What Kinds of Problems Can be Helped?

SEXUAL DESIRE DISORDERS are problems associated with the desire phase of sexual functioning. This includes Lack of Sexual Desire, and Discrepancies in the Partners' Sex Drive

SEXUAL DISORDERS - WOMEN include the following:
* Painful Sexual Intercourse - Dyspareunia is the name given to this. Women can experience pain in the vagina due to poor lubrication. This can be caused by inadequate excitement or insufficient foreplay. Also, infections of the vagina may inflame the mucous membrane lining. Post menopausal women may experience pain because of the thinning of the vaginal walls or inadequate lubrication. Anything that is unnatural to the vagina like sprays, some douches and lotions must also be considered because they are an irritant to the mucous membranes. Deep pain in the pelvis also can be caused by psychological factors.

* Vaginismus is a spasm of the muscles surrounding the vaginal entrance. The condition may be present to varying degrees; however, in a severe form, penetration is almost impossible. The majority of cases of vaginismus are due to unfortunate experiences during attempts at intercourse, or during rape episodes. In cases of primary vaginismus (where a woman has never been able to have intercourse because of the condition), repressive sexual upbringing is frequent.

* Orgasmic Dysfunction. Many women request sex therapy because they find it difficult, or impossible, to obtain orgasm during sexual intercourse. This may be a problem to the client, but this is not a sexual dysfunction. Less than one-fifth of women do reach orgasm through sexual intercourse alone. Orgasmic dysfunction is represented by the woman who has frequent or severe difficulty coming to orgasm by any method during a sexual encounter. The woman often responds well sexually as far as the plateau phase. Her difficulty may be solely the inability to come to orgasm despite every effort even though she is both excited and lubricated. Education, practice through masturbation, and the resolution of any couple or individual psychological problem may resolve this issue.


SEXUAL DISORDERS - MEN include the following:

* Erectile Dysfunction. Masters and Johnson considered that a failure of erection in twenty-five percent of attempts at sexual intercourse was a "persistent" inability. Usually, the man who has erectile difficulty can get erect before sexual intercourse, but may lose the erection during or shortly after penetration. The man may still ejaculate because erection and ejaculation are two separate functions. There are different degrees of erectile dysfunction and it is common for all men to experience some occurances of erection problems in thier life time. With the advent of medications to treat Erectile Dysfunction, this problem is treated more easily today than in the past.

* Rapid Ejaculation. This is a condition where orgasm and ejaculation occur before or immediately after penetration (within 30 seconds). Many cases are referred at the partner's instigation because it is usually the partner's dissatisfaction which brings the matter to the therapist. It is usually found that the condition has been present during the whole sexual life of the client. Ejaculatory control can be learned through exercises and homework assignments given the couple during sex therapy. There is also a positive influence on rapid ejaculation by certain antidepressant medications. The combination of cognitive/behavior intervention and medication can be effective in treating rapid ejaculation.

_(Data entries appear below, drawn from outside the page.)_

import Summits.Ventures.QEC.Census.CertBZPlane
import Summits.Ventures.QEC.Census.TwoBGA.TB_l7m21_A0_0_0_1_1_14_B0_0_0_4_4_14.Cert
import HarnessLib

/-!
# `TB_l7m21_A0_0_0_1_1_14_B0_0_0_4_4_14` — lane-engine replays, part 1/3 (census row `2bga-l7m21-A0-0.0-1.1-14-B0-0.0-4.4-14`; qec-search-4 orbit lane, emitted by qec-type-08 g7)

`Plane.segOK` verdicts (type-01 lane engine, `decide +kernel`) for segments of the kernel-basis replays of the views of
`Census/TwoBGA/TB_l7m21_A0_0_0_1_1_14_B0_0_0_4_4_14/`; assembled in `Distance.lean`.  Generated by `tools/gen4/emit_orbit_row.py`; do not edit by hand.
-/

set_option autoImplicit false
set_option Elab.async false

namespace Summit.Ventures.QEC.Census.TB_l7m21_A0_0_0_1_1_14_B0_0_0_4_4_14

open Summit.Ventures.QEC.Census

set_option maxHeartbeats 400000000 in
/-- `Z` view 0, lane segment `[0, 112)` (6445068 lanes, depth 4, threshold 9; est 94 s): every selection with largest row there passes (lane engine, KERNEL). -/
theorem psegZ_0_0 : Plane.segOK 294 9 (TB_l7m21_A0_0_0_1_1_14_B0_0_0_4_4_14.cert.sideZ.found.map Prod.fst) TB_l7m21_A0_0_0_1_1_14_B0_0_0_4_4_14.pGZ_0 4 0 112 62 = true := by
  decide +kernel

set_option maxHeartbeats 400000000 in
/-- `Z` view 0, lane segment `[112, 133)` (6404594 lanes, depth 4, threshold 9; est 59 s): every selection with largest row there passes (lane engine, KERNEL). -/
theorem psegZ_0_1 : Plane.segOK 294 9 (TB_l7m21_A0_0_0_1_1_14_B0_0_0_4_4_14.cert.sideZ.found.map Prod.fst) TB_l7m21_A0_0_0_1_1_14_B0_0_0_4_4_14.pGZ_0 4 112 21 62 = true := by
  decide +kernel

end Summit.Ventures.QEC.Census.TB_l7m21_A0_0_0_1_1_14_B0_0_0_4_4_14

* Delayed Ejaculation. This is the persistent inability to ejaculate in the vagina during sexual intercourse, but the same problem can occur during masturbation when a partner is not present. Some medications and diseases such as diabetes, and prostate disease can create this condition, but this is rare. Delayed ejaculation can be due to low sex drive, but the condition also appears in men who have a good sex drive. Either the client is insufficiently excited or aroused or is unable to relax sufficiently to allow orgasm. A sexually repressive upbringing with much guilt and many prohibitions often appears in the history. Psychological problems can also be the cause of this condition.